WHAT YOU WILL DO
Tally the lines in the material below that hold the string "hsmall" and report the tally alone.

***** PROVIDED INFORMATION *****

import Literature.NumberTheory.LFunctions.Zhang2022.KnifeEdgeEllVernierEndgame
import Literature.NumberTheory.LFunctions.Zhang2022.Section2Lemma23Holds
import Literature.NumberTheory.LFunctions.Zhang2022.Section4Prop22Eventually

/-!
# §D edge ell — card `ell-vernier-far-pair`: crux K4 (POSITIVITY) is Lemma 2.3 TRANSPORTED — a kernel theorem
# from Proposition 2.2 and a clear far bracket (K2♭); the distance of the far pair plays no role

Y. Zhang, *Discrete mean estimates and the Landau–Siegel zero*, arXiv:2211.02515v1 [Zhang2022LandauSiegel] — an
unrefereed manuscript under adjudication. **WHAT THIS IS NOT: not a claim about Theorems 1–2 of arXiv:2211.02515,
about Landau–Siegel zeros, about Parity, or about a repaired `Margin232`; the one bare `Prop` below
(`VernierBracketClearAll`, K2♭) is a DEFINITION asserted by no one. The programme SEARCHES and TYPES; no claim about
Landau–Siegel zeros, Theorems 1–2 of arXiv:2211.02515 or a repaired Margin232 until a kernel theorem says so.**
(LANDAU–SIEGEL programme F-S3, cell `landau-siegel`, §D edge ell; typer ls-knife-typer-2 g3; companion of
`KnifeEdgeEllVernier.lean` (K4 `VernierPositivity`, K2 `VernierCoherence…`) and `KnifeEdgeEllVernierEndgame.lean`
(glue `theorem1_of_vernier_coherent_closed`).)

## The point (second reader ls-knife-crit-3 g4, 2026-08-27T00:00:51Z (r1): «Lemma 2.3 gap-index-free ✓ — the proof
p.6/pp.11–12 uses only M(ρ+iv) ≠ 0 on the two v-ranges + MVT»; tribunal desk T1 00:49:01Z (E4): «the closed glue does
not consume K2»)
The manuscript's proof of Lemma 2.3 (kernel: `Skeleton.M_signs_of_prop22_at`, `Section2Lemma23Holds`) shows
`𝔠*(ρ,ψ) = [M(ρ+β₁)/(iM′(ρ))]·[M(ρ+β₂)M(ρ+β₃)] ≥ 0` from: (near factor) the sub-gap range `(γ, γ+|β₁|]` is free of zeros
of `L(s,ψ)L(s,ψχ)` and `ρ` is a simple zero on the line; (far factor) `u ↦ M(½+iu,ψ)` is real, continuous and
non-vanishing on `[γ+|β₂|, γ+|β₃|]`. The far factor's argument is INDIFFERENT to where the pair sits, provided the
closed bracket between the two heights is free of product zeros and stays inside `Ω`. Hence for the card's far pair
`(iα̃(J+m), iα̃(J+1−m))`:

* `cstarPair c' D x ρ v v'` — `𝔠*` with the pair `(β₂,β₃)` replaced by free heights `(iv, iv′)`;
  `cstarVernier_eq_cstarPair` (`rfl`): the card's `cstarVernier θ c'` is the instance at the vernier heights.
* `BracketClearAt χ x ρ v v'` — no product zero in `Ω` with ordinate in `[Im ρ + v, Im ρ + v′]`.
* PROVED `farPair_pos_of_clear` (far factor `M(ρ+iv)M(ρ+iv′)` is a positive real from Prop. 2.2 (i) at `ψ`, `D ≥ 3`,
  `0 < v ≤ v′ < 2`, bracket clear), `cstarPair_pos_at` (with the printed near factor: `𝔠*_{v,v′}(ρ,ψ)` is a POSITIVE
  real under Prop. 2.2 (i)–(iii) at `ψ`), `vernierHeights_eventually` (for `θ ≥ 0`, `D ≥ D₀(θ)`: `0 < α̃(J+m) ≤
  α̃(J+1−m) < 2`, via `α̃J ≤ πθ/(½𝓛 − log 2π) ≤ 1`, `α̃ ≤ π/𝓛⁹`, `m = 𝓛^{−1/4} ≤ ½`; helpers `ell_pow_nine_le_LDelta`,
  `alphaFence_pos`, `alphaFence_le`).
* K2♭ `VernierBracketClearAll θ` (bare `Prop`, OPEN): under (A), eventually, the far bracket is clear at EVERY coherent
  pair `(ψ,ρ)` — the part of the card's coherence crux K2 that positivity consumes (the second reader's
  `VernierBracketClear θ m` is the same conclusion off an `o(1)` exceptional set of pairs, margin fixed).
* **PROVED `vernierPositivity_of_bracketClearAll : 0 ≤ θ → 0 ≤ c′ → Prop22 c′ → VernierBracketClearAll θ →
  VernierPositivity θ c′`** and the CLOSED form `vernierPositivity_of_bracketClearAll_closed : 0 ≤ θ →
  VernierBracketClearAll θ → ∃ c₀ ≥ 0, ∀ c′ ≥ c₀, VernierPositivity θ c′` (Prop. 2.2 for all large `c′` is the tree
  theorem `Skeleton.prop22_eventually`). CONSEQUENCE FOR THE ROUTE: K4 is not a crux — it is K2♭ plus kernel theorems;
  the glue `theorem1_of_vernier_coherent_closed` (Endgame file) composed with this one reads
  `VernierDict θ c′ coherentFam F m → m < 0 → VernierBracketClearAll θ → Theorem1` for `θ ≥ 0`, `c′ ≥ c₀`
  (`theorem1_of_vernier_bracketClear`, `theorem1_of_vernier_bracketClear_closed`).
References: Zhang, arXiv:2211.02515v1, §2 Lemma 2.3 and its proof pp. 11–12, Prop. 2.2, (2.13)–(2.14), (2.10)
[cite: Zhang2022LandauSiegel, §2 Lemma 2.3 (proof) pp. 11–12; Prop. 2.2]. In-tree inputs: `Skeleton.M_signs_of_prop22_at`,
`forAllLarge_of_prop22`, `mul_pos_of_continuousOn_of_ne_zero`, `Mfun_half_eq_ofReal`, `continuousOn_Mfun_half_re`,
`Mfun_ne_zero`, `half_add_mem_Omega` (Section2Lemma23Inputs/Holds), `Skeleton.prop22_eventually`
(Section4Prop22Eventually), `EllScales.Scales.ell_sub_one` (KnifeEdgeEllScales).
-/

noncomputable section

open Complex Real Set
open scoped ComplexConjugate

namespace Literature.NumberTheory.LFunctions.Zhang2022.KnifeEdgeEll.Vernier

open Literature.NumberTheory.LFunctions.Zhang2022 Skeleton

variable {D : ℕ} [NeZero D] (χ : DirichletCharacter ℂ D)

/-- **A far-pair zero weight with free heights:** `𝔠*_{v,v′}(ρ,ψ) := −i·M(ρ+β₁)·M(ρ+iv)·M(ρ+iv′)/M′(ρ)` — Zhang's `𝔠*`
with the sub-gap shift `β₁` of (2.13) kept and the pair `(β₂, β₃)` replaced by `(iv, iv′)`. The card's vernier weight
`cstarVernier θ c'` is the instance `v = α̃(p)(J+m)`, `v′ = α̃(p)(J+1−m)` (`cstarVernier_eq_cstarPair`).
[cite: Zhang2022LandauSiegel, §2 p. 5, (2.13)–(2.14)] -/
def cstarPair (c' : ℝ) (D : ℕ) (x : Chr D) (ρ : ℂ) (v v' : ℝ) : ℂ :=
  -I * Mfun x.ψ (ρ + beta1 c' D) * Mfun x.ψ (ρ + I * (v : ℂ)) * Mfun x.ψ (ρ + I * (v' : ℂ))
    / deriv (Mfun x.ψ) ρ

omit [NeZero D] in
/-- The vernier weight is the far-pair weight at the vernier heights. [cite: Zhang2022LandauSiegel, §2 (2.13)] -/
theorem cstarVernier_eq_cstarPair (θ c' : ℝ) (x : Chr D) (ρ : ℂ) :
    cstarVernier θ c' D x ρ
      = cstarPair c' D x ρ (alphaFence D x.p * ((vernierJAt θ D x.p : ℝ) + vernierMargin D))
          (alphaFence D x.p * ((vernierJAt θ D x.p : ℝ) + 1 - vernierMargin D)) := rfl

/-- **The far bracket is clear at `(ψ, ρ)`:** no zero of `L(s,ψ)L(s,ψχ)` in `Ω` has ordinate in the CLOSED bracket
`[Im ρ + v, Im ρ + v′]` (the input Lemma 2.3's sign argument consumes for the pair `(iv, iv′)`; for the printed pair
it is supplied by Prop. 2.2 (iii)). [cite: Zhang2022LandauSiegel, §2 Lemma 2.3 (proof) pp. 11–12, Prop. 2.2] -/
def BracketClearAt (x : Chr D) (ρ : ℂ) (v v' : ℝ) : Prop :=
  ∀ s ∈ prodZeroSetOmega χ x, ¬ (ρ.im + v ≤ s.im ∧ s.im ≤ ρ.im + v')

omit [NeZero D] in
/-- `𝔠*_{v,v′} = [M(ρ+β₁)/(iM′(ρ))]·[M(ρ+iv)M(ρ+iv′)]` (also when `M′(ρ) = 0`, both sides `0`).
[cite: Zhang2022LandauSiegel, §2 p. 5] -/
theorem cstarPair_eq_mul (c' : ℝ) (x : Chr D) (ρ : ℂ) (v v' : ℝ) :
    cstarPair c' D x ρ v v' = Mfun x.ψ (ρ + beta1 c' D) / (I * deriv (Mfun x.ψ) ρ) *
      (Mfun x.ψ (ρ + I * (v : ℂ)) * Mfun x.ψ (ρ + I * (v' : ℂ))) := by
  rw [cstarPair]
  rcases eq_or_ne (deriv (Mfun x.ψ) ρ) 0 with h0 | h0
  · rw [h0]; simp
  · rw [div_mul_eq_mul_div, div_eq_div_iff h0 (mul_ne_zero I_ne_zero h0)]
    linear_combination (-(Mfun x.ψ (ρ + beta1 c' D) * Mfun x.ψ (ρ + I * (v : ℂ)) *
      Mfun x.ψ (ρ + I * (v' : ℂ)) * deriv (Mfun x.ψ) ρ)) * I_sq

/-- **The far factor is a positive real when the far bracket is clear** (the second half of the printed sign argument,
"`M(ρ+β₂)M(ρ+β₃) > 0` since `M(½+iu,ψ)` is real, continuous and non-vanishing on the range", transported to heights
`0 < v ≤ v′ < 2` — no dependence on HOW FAR the pair sits): needs only Prop. 2.2 (i) at `ψ` and `D ≥ 3`.
[cite: Zhang2022LandauSiegel, §2 Lemma 2.3 (proof) pp. 11–12] -/
theorem farPair_pos_of_clear (hD : 3 ≤ D) (x : Chr D)
    (h_i : ∀ s ∈ prodZeroSetOmega χ x, s.re = 1 / 2) {ρ : ℂ} (hρ : ρ ∈ zeroSet D x) {v v' : ℝ}
    (hv : 0 < v) (hvv' : v ≤ v') (hv'2 : v' < 2) (hclear : BracketClearAt χ x ρ v v') :
    (Mfun x.ψ (ρ + I * (v : ℂ)) * Mfun x.ψ (ρ + I * (v' : ℂ))).im = 0 ∧
      0 < (Mfun x.ψ (ρ + I * (v : ℂ)) * Mfun x.ψ (ρ + I * (v' : ℂ))).re := by
  have hρS : ρ ∈ prodZeroSetOmega χ x := mem_prodZeroSetOmega_of_mem_zeroSet χ hρ
  have hγ : 0 < ρ.im := im_pos_of_mem_zeroSet hD hρ
  have hre : ρ.re = 1 / 2 := h_i ρ hρS
  have hρeq : ρ = (1 : ℂ) / 2 + (ρ.im : ℂ) * I := Complex.ext (by simp [hre]) (by simp)
  have hsh : ∀ w : ℝ, ρ + I * (w : ℂ) = (1 : ℂ) / 2 + ((ρ.im + w : ℝ) : ℂ) * I := by
    intro w; apply Complex.ext <;> simp [hre]
  -- the real function `m(u) = M(½+iu,ψ)` does not vanish on the clear bracket
  set m : ℝ → ℝ := fun u => (Mfun x.ψ ((1 : ℂ) / 2 + u * I)).re with hm_def
  have hmne : ∀ u ∈ Icc (ρ.im + v) (ρ.im + v'), m u ≠ 0 := by
    intro u hu hmu
    have hupos : 0 < u := by linarith [hu.1]
    have hL : x.ψ.LFunction ((1 : ℂ) / 2 + u * I) ≠ 0 := by
      intro hL0
      have hΩ : (1 : ℂ) / 2 + u * I ∈ Omega D := half_add_mem_Omega hρ (by linarith [hu.1]) (by linarith [hu.2])
      have hs : (1 : ℂ) / 2 + (u : ℂ) * I ∈ prodZeroSetOmega χ x := ⟨hΩ, by rw [hL0, zero_mul]⟩
      exact hclear _ hs ⟨by simpa using hu.1, by simpa using hu.2⟩
    have hM := Mfun_ne_zero x (s := (1 : ℂ) / 2 + u * I) (by simpa using hupos) hL
    rw [Mfun_half_eq_ofReal x hupos] at hM
    simp only [hm_def] at hmu
    rw [hmu, Complex.ofReal_zero] at hM
    exact hM rfl
  have hsign : 0 < m (ρ.im + v) * m (ρ.im + v') :=
    mul_pos_of_continuousOn_of_ne_zero (by linarith) (continuousOn_Mfun_half_re x (by linarith)) hmne
  have hM₂ : Mfun x.ψ (ρ + I * (v : ℂ)) = ((m (ρ.im + v) : ℝ) : ℂ) := by
    rw [hsh]; exact Mfun_half_eq_ofReal x (by linarith)
  have hM₃ : Mfun x.ψ (ρ + I * (v' : ℂ)) = ((m (ρ.im + v') : ℝ) : ℂ) := by
    rw [hsh]; exact Mfun_half_eq_ofReal x (by linarith)
  rw [hM₂, hM₃, ← Complex.ofReal_mul, Complex.ofReal_im, Complex.ofReal_re]
  exact ⟨rfl, hsign⟩

/-- **Lemma 2.3 transported, at one zero:** under Prop. 2.2 (i)–(iii) at `ψ` (and the smallness `5c′α𝓛 < 1`,
`α ≤ 1/2` of the printed proof, `c′ ≥ 0`, `D ≥ 3`), for `ρ ∈ 𝔷(ψ)` and heights `0 < v ≤ v′ < 2` with the far bracket
`[Im ρ + v, Im ρ + v′]` clear of product zeros, the far-pair weight `𝔠*_{v,v′}(ρ,ψ)` is a POSITIVE real: the near
factor `M(ρ+β₁)/(iM′(ρ)) > 0` is the printed one (`Skeleton.M_signs_of_prop22_at`), the far factor is
`farPair_pos_of_clear`. [cite: Zhang2022LandauSiegel, §2 Lemma 2.3 (proof) pp. 11–12] -/
theorem cstarPair_pos_at (hD : 3 ≤ D) (hχ : χ.IsPrimitive) {c' : ℝ} (hc' : 0 ≤ c')
    (hsmall : 5 * c' * alpha D * ell D < 1) (hαhalf : alpha D ≤ 1 / 2) (x : Chr D)
    (h_i : ∀ s ∈ prodZeroSetOmega χ x, s.re = 1 / 2)
    (h_ii : ∀ s ∈ prodZeroSetOmega χ x,
      deriv (fun w => x.ψ.LFunction w * (psiChi χ x).LFunction w) s ≠ 0)
    (h_iii : ∀ s ∈ prodZeroSetOmega χ x, ∀ s' ∈ prodZeroSetOmega χ x, s.im < s'.im →
      (∀ s'' ∈ prodZeroSetOmega χ x, ¬ (s.im < s''.im ∧ s''.im < s'.im)) →
        |s'.im - s.im - alpha D| < c' * alpha D ^ 2 * ell D)
    {ρ : ℂ} (hρ : ρ ∈ zeroSet D x) {v v' : ℝ} (hv : 0 < v) (hvv' : v ≤ v') (hv'2 : v' < 2)
    (hclear : BracketClearAt χ x ρ v v') :
    (cstarPair c' D x ρ v v').im = 0 ∧ 0 < (cstarPair c' D x ρ v v').re := by
  obtain ⟨⟨hqi, hqr⟩, -⟩ := M_signs_of_prop22_at χ hD hχ hc' hsmall hαhalf x h_i h_ii h_iii hρ
  obtain ⟨hwi, hwr⟩ := farPair_pos_of_clear χ hD x h_i hρ hv hvv' hv'2 hclear
  rw [cstarPair_eq_mul]
  generalize Mfun x.ψ (ρ + beta1 c' D) / (I * deriv (Mfun x.ψ) ρ) = q at hqi hqr ⊢
  generalize Mfun x.ψ (ρ + I * (v : ℂ)) * Mfun x.ψ (ρ + I * (v' : ℂ)) = w at hwi hwr ⊢
  rw [Complex.mul_im, Complex.mul_re, hqi, hwi, mul_zero, zero_mul, add_zero, mul_zero, sub_zero]
  exact ⟨rfl, mul_pos hqr hwr⟩

/-! ## The vernier heights are eventually admissible for the transported argument (`0 < v ≤ v′ < 2`) -/

/-- `L₀ ≤ log D` once `D ≥ ⌈exp L₀⌉₊`. [cite: Zhang2022LandauSiegel, §2 p. 4] -/
private theorem le_log_of_ceil_exp_le' {L₀ : ℝ} {D : ℕ} (hD : ⌈Real.exp L₀⌉₊ ≤ D) : L₀ ≤ Real.log D := by
  have h : Real.exp L₀ ≤ D := le_trans (Nat.le_ceil _) (by exact_mod_cast hD)
  exact (Real.le_log_iff_exp_le (lt_of_lt_of_le (Real.exp_pos _) h)).mpr h

omit [NeZero D] in
/-- The true-fence unit unfolded: `L_Δ(p) = log(p·√D·𝓛⁵¹⁹)` at the printed scales. [cite: Zhang2022LandauSiegel, §2 (2.10)] -/
theorem pinned_LDelta (p : ℝ) :
    (EllScales.Scales.pinned D).LDelta p = Real.log (p * Real.sqrt D * Real.log D ^ 519) := rfl

omit [NeZero D] in
/-- For a member `ψ (mod p)` and `D ≥ 3`: `L_Δ(p) ≥ 𝓛⁹` (`p > P = exp 𝓛⁹`, `√D·t₀ ≥ 1`), in particular `L_Δ(p) > 0`.
[cite: Zhang2022LandauSiegel, §2 (2.6), (2.10)] -/
theorem ell_pow_nine_le_LDelta (hD : 3 ≤ D) (x : Chr D) :
    Real.log D ^ 9 ≤ (EllScales.Scales.pinned D).LDelta x.p := by
  have hD' : (3 : ℝ) ≤ D := by exact_mod_cast hD
  have hlog : 1 ≤ Real.log (D : ℝ) := by
    have h3 : (1 : ℝ) < Real.log 3 := by
      rw [Real.lt_log_iff_exp_lt (by norm_num)]
      exact Real.exp_one_lt_d9.trans (by norm_num)
    exact le_trans h3.le (Real.log_le_log (by norm_num) hD')
  have hDP : (D : ℝ) ≤ bigP D := by
    rw [bigP, ell]
    calc (D : ℝ) = Real.exp (Real.log D) := (Real.exp_log (by positivity)).symm
      _ ≤ Real.exp (Real.log D ^ 9) := Real.exp_le_exp.mpr (by
          calc Real.log D = Real.log D ^ 1 := (pow_one _).symm
            _ ≤ Real.log D ^ 9 := pow_le_pow_right₀ hlog (by norm_num))
  have hPp : bigP D < x.p := by
    have hm := x.mem
    rw [primeWindow, Finset.mem_filter, Finset.mem_Ioo] at hm
    exact (Nat.floor_lt (le_trans (by positivity) hDP)).mp hm.1.1
  have hp0 : (0 : ℝ) < x.p := lt_of_le_of_lt (le_trans (by positivity) hDP) hPp
  have hsqrt : 1 ≤ Real.sqrt (D : ℝ) := Real.one_le_sqrt.mpr (by linarith)
  have ht0 : 1 ≤ Real.log (D : ℝ) ^ 519 := one_le_pow₀ hlog
  rw [pinned_LDelta]
  have hprod : (x.p : ℝ) ≤ x.p * Real.sqrt D * Real.log D ^ 519 := by
    calc (x.p : ℝ) = x.p * 1 * 1 := by ring
      _ ≤ x.p * Real.sqrt D * Real.log D ^ 519 := by gcongr
  calc Real.log D ^ 9 = Real.log (bigP D) := by rw [bigP, ell, Real.log_exp]
    _ ≤ Real.log x.p := Real.log_le_log (by rw [bigP]; exact Real.exp_pos _) hPp.le
    _ ≤ _ := Real.log_le_log hp0 hprod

*****

EXPECTED OUTPUT
2